(Dataset entries)
★ ★ ★ ★
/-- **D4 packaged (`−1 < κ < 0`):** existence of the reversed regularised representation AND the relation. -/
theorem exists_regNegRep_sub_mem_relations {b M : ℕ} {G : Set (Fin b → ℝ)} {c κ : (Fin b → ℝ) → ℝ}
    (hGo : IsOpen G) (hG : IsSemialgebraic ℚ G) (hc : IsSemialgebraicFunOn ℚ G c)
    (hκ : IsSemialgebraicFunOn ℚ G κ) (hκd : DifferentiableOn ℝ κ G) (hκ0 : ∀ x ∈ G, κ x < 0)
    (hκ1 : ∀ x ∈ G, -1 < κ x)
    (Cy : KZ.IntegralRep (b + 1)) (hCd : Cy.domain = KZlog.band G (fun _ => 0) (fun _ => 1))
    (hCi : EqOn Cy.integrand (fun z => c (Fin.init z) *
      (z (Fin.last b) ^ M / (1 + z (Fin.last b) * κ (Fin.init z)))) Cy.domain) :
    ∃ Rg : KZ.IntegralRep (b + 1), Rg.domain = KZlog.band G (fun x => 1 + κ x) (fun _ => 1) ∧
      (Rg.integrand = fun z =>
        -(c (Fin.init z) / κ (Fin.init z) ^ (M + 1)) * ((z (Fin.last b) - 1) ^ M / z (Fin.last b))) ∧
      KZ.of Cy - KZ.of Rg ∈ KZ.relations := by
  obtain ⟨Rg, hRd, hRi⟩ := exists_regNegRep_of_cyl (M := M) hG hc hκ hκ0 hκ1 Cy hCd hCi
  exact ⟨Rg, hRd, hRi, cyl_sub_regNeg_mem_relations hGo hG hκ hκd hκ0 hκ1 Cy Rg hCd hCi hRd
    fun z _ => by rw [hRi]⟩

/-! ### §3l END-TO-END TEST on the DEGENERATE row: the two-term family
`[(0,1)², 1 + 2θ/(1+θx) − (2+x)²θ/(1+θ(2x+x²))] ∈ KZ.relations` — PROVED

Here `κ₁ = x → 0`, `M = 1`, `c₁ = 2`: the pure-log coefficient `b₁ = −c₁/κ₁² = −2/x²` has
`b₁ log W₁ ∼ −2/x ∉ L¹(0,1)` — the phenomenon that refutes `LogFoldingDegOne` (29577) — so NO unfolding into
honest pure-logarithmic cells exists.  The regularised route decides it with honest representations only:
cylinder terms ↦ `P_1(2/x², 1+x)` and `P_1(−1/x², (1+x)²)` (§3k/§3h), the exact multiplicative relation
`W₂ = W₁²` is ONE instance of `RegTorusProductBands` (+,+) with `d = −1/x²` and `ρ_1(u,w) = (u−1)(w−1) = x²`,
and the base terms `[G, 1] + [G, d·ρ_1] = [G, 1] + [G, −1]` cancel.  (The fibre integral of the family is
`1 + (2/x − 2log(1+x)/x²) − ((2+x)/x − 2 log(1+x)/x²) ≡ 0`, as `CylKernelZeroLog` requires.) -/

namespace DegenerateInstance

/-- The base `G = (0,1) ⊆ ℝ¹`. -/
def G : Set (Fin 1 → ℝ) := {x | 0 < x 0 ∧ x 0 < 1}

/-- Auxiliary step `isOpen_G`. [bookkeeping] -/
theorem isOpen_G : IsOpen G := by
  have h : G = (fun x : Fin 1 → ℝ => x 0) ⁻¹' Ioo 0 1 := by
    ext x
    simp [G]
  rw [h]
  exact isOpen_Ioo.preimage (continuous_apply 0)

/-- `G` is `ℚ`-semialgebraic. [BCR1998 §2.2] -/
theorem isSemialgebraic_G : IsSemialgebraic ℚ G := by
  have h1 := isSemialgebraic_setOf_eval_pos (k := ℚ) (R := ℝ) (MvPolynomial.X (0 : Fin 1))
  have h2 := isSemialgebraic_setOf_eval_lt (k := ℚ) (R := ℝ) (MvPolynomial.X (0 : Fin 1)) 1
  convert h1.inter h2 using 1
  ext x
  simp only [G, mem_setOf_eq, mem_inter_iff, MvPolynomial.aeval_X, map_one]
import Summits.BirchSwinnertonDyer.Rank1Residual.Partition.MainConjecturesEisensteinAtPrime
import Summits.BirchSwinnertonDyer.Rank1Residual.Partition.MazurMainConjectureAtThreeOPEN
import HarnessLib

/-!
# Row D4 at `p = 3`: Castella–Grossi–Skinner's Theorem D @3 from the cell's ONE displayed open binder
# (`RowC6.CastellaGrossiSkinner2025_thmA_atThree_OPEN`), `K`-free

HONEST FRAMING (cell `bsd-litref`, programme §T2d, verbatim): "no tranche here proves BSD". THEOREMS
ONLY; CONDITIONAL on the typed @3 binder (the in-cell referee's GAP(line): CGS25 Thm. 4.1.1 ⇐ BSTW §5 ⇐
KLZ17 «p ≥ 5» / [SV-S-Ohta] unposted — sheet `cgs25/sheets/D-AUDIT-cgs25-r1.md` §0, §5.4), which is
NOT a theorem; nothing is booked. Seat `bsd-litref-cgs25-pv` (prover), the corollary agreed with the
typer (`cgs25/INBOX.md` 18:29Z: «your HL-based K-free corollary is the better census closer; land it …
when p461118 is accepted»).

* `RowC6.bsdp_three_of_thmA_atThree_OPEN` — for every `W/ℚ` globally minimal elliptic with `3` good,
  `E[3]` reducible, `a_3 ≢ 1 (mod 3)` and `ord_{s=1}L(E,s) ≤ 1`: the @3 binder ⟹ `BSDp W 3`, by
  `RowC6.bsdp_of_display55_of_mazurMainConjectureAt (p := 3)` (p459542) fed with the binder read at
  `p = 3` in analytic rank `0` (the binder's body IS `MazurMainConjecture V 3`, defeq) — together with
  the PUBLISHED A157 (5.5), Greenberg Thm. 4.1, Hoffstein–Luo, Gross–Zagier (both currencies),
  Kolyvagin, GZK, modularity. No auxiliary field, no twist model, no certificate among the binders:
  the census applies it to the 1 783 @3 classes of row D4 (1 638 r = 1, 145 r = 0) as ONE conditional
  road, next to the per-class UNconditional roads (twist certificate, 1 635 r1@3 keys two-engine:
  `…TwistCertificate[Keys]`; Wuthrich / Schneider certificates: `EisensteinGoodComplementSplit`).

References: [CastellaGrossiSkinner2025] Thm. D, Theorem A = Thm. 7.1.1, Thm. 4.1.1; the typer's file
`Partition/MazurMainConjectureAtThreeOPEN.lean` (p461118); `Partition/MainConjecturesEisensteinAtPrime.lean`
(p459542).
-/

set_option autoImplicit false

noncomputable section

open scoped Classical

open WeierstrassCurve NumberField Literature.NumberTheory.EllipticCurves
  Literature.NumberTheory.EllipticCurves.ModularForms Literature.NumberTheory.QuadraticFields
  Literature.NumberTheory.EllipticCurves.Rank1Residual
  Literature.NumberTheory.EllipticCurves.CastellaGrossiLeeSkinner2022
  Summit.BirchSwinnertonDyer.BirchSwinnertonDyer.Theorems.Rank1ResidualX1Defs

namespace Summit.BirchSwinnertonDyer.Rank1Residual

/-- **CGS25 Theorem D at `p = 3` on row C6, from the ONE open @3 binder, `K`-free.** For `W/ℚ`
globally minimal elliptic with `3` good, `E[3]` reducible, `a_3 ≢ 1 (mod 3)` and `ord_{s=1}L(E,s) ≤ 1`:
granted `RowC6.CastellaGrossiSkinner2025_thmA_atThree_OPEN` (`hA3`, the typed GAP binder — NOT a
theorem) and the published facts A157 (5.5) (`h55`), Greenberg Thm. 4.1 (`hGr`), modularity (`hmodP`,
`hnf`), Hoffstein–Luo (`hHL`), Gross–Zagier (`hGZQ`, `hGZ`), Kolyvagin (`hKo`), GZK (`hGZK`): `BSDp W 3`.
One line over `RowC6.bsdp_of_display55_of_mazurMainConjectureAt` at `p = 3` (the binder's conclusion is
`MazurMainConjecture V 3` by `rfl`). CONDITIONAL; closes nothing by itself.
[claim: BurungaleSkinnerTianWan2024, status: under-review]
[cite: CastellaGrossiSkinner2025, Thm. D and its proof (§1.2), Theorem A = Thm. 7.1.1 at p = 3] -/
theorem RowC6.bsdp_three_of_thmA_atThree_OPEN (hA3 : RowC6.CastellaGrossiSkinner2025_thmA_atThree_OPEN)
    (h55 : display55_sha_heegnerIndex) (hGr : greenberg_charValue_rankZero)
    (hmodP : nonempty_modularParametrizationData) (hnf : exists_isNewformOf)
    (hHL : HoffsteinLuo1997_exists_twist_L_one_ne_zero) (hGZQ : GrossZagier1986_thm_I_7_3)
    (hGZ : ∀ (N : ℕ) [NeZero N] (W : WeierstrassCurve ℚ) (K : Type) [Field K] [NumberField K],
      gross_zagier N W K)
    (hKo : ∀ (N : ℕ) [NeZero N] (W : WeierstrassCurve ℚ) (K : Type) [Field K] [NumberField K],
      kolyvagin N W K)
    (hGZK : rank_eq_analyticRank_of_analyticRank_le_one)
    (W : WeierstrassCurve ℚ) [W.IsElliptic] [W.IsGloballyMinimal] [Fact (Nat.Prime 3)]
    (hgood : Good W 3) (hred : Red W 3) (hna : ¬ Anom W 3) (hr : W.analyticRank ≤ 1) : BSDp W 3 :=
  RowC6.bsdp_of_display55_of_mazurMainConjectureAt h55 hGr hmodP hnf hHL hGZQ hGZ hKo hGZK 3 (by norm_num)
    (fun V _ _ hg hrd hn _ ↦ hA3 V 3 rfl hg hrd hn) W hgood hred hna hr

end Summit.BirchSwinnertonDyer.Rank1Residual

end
★ ★ ★ ★
_GOAL OF THE EXERCISE:_ Every line in the records that holds the word "hgood" should be copied into the answer.

_RESPONSE:_
    (hgood : Good W 3) (hred : Red W 3) (hna : ¬ Anom W 3) (hr : W.analyticRank ≤ 1) : BSDp W 3 :=
    (fun V _ _ hg hrd hn _ ↦ hA3 V 3 rfl hg hrd hn) W hgood hred hna hr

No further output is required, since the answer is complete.